§ EXERCISE DESCRIPTION
Please restate, word for word, the lines below that begin at the one with "P.mesh 0 * 1 * (Fintype.card (Ix N) : ℝ) *" and end at the one with "unit charge (p40". Leave out all other lines.

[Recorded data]
○ ○ ○ ○ ○ ○ ○

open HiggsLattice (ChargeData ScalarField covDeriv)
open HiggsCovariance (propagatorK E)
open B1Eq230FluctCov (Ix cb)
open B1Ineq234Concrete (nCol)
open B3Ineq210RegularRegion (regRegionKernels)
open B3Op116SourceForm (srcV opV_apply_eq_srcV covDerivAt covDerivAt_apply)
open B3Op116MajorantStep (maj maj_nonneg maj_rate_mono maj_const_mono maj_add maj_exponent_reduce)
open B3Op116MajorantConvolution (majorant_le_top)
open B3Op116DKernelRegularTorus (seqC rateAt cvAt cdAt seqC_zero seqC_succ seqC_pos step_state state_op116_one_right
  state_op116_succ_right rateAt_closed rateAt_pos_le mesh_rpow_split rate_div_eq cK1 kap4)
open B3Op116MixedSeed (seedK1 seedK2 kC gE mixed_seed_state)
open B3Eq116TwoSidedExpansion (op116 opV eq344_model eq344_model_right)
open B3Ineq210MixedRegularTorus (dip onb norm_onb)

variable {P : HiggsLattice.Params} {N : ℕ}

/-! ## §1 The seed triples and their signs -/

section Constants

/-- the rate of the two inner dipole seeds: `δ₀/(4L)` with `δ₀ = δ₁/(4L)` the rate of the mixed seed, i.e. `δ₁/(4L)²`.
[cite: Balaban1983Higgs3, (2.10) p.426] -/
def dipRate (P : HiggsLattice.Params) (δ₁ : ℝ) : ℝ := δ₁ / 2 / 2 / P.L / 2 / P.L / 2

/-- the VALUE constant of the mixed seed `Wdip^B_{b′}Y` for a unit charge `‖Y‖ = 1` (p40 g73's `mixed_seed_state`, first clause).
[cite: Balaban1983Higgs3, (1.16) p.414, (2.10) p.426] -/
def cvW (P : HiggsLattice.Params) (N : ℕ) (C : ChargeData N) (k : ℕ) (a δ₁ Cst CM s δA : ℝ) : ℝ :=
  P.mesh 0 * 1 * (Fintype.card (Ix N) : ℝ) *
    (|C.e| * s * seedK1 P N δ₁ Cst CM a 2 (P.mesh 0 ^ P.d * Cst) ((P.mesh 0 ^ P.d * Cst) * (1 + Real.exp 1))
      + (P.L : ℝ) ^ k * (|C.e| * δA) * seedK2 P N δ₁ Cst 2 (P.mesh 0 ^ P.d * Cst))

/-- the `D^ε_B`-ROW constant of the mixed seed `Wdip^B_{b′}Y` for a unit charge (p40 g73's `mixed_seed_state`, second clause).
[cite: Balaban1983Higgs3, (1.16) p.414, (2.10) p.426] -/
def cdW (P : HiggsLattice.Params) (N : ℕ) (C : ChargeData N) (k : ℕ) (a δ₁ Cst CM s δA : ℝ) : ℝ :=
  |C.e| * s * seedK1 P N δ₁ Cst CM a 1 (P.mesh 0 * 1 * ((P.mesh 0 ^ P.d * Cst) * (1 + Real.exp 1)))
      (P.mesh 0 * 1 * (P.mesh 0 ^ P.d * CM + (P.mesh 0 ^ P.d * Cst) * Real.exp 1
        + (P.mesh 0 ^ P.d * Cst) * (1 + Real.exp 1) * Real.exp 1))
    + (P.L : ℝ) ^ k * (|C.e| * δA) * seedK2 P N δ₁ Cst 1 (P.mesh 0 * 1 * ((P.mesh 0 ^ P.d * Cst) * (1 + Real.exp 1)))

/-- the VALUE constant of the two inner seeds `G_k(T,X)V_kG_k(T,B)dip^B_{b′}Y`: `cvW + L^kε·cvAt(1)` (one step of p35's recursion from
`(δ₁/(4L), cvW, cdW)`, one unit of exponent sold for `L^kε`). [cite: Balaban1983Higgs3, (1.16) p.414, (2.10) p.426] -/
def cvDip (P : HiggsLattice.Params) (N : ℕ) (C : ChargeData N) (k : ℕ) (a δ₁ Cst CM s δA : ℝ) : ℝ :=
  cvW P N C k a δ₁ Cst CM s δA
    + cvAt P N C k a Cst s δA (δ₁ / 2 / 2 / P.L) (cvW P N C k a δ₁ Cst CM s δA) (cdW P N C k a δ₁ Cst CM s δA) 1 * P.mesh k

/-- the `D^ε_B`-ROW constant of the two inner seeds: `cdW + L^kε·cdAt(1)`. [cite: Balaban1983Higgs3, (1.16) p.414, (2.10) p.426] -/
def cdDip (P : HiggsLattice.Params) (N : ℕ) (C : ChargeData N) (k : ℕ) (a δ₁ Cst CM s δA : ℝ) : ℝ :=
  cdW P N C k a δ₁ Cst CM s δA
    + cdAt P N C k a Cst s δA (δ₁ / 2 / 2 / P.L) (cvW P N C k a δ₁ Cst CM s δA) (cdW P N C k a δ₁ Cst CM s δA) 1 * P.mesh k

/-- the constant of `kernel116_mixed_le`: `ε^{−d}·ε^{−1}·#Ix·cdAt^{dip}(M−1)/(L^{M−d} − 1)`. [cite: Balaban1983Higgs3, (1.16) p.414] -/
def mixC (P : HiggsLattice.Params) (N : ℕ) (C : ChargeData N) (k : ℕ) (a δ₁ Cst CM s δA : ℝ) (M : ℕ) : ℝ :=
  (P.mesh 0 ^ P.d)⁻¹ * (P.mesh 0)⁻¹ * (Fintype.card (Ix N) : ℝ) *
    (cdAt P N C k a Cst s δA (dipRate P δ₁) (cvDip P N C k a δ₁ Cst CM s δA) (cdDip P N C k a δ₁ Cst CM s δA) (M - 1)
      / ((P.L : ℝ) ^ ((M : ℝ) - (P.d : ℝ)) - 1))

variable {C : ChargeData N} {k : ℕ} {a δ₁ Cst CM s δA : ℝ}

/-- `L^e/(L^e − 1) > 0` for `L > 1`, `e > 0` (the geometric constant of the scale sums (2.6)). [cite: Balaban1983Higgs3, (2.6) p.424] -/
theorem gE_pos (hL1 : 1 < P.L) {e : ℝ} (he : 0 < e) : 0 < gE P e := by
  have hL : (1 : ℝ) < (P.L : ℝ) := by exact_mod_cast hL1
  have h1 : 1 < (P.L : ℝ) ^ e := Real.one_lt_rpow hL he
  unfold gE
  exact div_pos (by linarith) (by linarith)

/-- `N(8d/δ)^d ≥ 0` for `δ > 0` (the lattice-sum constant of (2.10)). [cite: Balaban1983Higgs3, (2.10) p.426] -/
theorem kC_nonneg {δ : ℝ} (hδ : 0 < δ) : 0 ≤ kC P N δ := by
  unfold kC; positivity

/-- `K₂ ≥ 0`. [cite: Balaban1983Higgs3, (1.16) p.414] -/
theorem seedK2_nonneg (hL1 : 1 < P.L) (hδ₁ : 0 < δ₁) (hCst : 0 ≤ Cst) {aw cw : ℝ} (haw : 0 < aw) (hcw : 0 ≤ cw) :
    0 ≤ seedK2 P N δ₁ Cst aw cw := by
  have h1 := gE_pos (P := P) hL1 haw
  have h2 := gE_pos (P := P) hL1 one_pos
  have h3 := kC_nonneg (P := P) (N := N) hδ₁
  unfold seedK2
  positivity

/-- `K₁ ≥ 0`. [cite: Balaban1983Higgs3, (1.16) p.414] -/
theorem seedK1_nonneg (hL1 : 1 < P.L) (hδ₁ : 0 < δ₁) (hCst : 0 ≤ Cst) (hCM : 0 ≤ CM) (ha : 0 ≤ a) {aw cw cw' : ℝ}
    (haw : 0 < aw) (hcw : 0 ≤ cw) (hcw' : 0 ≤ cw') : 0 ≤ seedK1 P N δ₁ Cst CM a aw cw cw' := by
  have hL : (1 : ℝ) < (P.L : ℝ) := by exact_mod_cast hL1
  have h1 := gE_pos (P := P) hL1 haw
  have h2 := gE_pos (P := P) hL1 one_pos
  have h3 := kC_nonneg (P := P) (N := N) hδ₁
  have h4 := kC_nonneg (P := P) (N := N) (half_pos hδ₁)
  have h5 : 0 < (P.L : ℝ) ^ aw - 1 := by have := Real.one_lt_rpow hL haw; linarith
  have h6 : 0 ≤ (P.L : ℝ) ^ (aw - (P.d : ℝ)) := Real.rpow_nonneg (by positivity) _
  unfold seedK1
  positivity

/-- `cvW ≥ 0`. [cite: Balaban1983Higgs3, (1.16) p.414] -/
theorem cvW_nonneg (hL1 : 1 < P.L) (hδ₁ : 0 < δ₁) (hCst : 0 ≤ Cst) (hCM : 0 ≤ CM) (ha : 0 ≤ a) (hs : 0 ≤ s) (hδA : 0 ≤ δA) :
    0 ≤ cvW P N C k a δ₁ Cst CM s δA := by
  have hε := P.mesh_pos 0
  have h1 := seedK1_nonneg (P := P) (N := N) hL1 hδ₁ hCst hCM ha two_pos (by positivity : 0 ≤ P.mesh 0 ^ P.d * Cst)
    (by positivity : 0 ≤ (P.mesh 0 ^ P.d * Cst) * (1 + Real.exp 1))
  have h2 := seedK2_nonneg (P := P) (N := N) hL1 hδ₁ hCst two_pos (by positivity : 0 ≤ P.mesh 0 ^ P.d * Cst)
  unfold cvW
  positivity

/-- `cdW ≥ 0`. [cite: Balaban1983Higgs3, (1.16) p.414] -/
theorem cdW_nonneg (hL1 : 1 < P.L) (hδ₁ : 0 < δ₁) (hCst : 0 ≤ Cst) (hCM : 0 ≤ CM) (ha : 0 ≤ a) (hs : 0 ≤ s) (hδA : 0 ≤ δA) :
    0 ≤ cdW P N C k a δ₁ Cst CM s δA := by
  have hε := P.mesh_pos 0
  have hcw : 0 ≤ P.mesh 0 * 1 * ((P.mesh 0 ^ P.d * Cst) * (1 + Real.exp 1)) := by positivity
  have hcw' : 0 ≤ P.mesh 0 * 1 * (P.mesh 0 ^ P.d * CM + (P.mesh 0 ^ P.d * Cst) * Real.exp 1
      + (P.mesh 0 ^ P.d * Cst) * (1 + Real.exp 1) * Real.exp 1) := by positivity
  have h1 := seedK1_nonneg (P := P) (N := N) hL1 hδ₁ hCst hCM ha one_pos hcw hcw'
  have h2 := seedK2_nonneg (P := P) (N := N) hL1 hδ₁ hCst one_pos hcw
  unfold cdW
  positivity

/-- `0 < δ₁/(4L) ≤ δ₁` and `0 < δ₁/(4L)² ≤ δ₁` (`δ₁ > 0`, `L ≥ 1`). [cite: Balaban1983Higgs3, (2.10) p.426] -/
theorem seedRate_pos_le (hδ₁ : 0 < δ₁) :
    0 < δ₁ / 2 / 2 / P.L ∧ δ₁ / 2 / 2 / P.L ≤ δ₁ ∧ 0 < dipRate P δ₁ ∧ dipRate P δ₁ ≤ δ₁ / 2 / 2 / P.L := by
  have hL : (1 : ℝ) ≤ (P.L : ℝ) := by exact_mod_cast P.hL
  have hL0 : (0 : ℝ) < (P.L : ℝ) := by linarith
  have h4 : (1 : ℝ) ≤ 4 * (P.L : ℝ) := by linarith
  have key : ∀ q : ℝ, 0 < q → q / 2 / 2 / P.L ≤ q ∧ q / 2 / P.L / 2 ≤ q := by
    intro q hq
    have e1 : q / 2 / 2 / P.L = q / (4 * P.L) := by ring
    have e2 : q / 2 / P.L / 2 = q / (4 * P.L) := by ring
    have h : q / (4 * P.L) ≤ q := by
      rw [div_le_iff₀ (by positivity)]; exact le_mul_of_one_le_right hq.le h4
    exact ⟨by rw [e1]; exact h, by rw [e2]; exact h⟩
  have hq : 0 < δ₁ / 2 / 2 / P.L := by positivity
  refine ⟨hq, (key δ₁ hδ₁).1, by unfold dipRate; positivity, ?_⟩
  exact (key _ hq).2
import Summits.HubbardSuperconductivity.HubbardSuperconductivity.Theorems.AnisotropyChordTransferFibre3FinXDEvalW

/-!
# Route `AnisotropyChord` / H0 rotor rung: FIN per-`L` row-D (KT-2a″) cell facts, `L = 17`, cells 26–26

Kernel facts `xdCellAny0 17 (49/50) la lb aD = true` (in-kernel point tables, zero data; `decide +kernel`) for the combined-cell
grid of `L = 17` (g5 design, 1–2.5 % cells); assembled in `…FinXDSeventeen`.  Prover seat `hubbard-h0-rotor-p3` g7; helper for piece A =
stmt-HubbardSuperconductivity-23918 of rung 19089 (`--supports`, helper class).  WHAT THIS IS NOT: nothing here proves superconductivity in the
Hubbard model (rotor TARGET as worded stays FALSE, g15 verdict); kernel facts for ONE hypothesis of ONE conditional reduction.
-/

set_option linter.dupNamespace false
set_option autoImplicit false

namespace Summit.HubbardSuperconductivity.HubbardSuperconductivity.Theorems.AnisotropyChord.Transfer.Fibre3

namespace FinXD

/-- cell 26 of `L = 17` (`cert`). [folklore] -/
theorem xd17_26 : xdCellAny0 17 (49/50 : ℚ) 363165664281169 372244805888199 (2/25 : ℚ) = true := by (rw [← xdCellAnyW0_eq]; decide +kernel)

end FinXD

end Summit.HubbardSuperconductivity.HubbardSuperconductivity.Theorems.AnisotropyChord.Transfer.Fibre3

○ ○ ○ ○ ○ ○ ○

§ PROBLEM SOLUTION
  P.mesh 0 * 1 * (Fintype.card (Ix N) : ℝ) *
    (|C.e| * s * seedK1 P N δ₁ Cst CM a 2 (P.mesh 0 ^ P.d * Cst) ((P.mesh 0 ^ P.d * Cst) * (1 + Real.exp 1))
      + (P.L : ℝ) ^ k * (|C.e| * δA) * seedK2 P N δ₁ Cst 2 (P.mesh 0 ^ P.d * Cst))

/-- the `D^ε_B`-ROW constant of the mixed seed `Wdip^B_{b′}Y` for a unit charge (p40 g73's `mixed_seed_state`, second clause).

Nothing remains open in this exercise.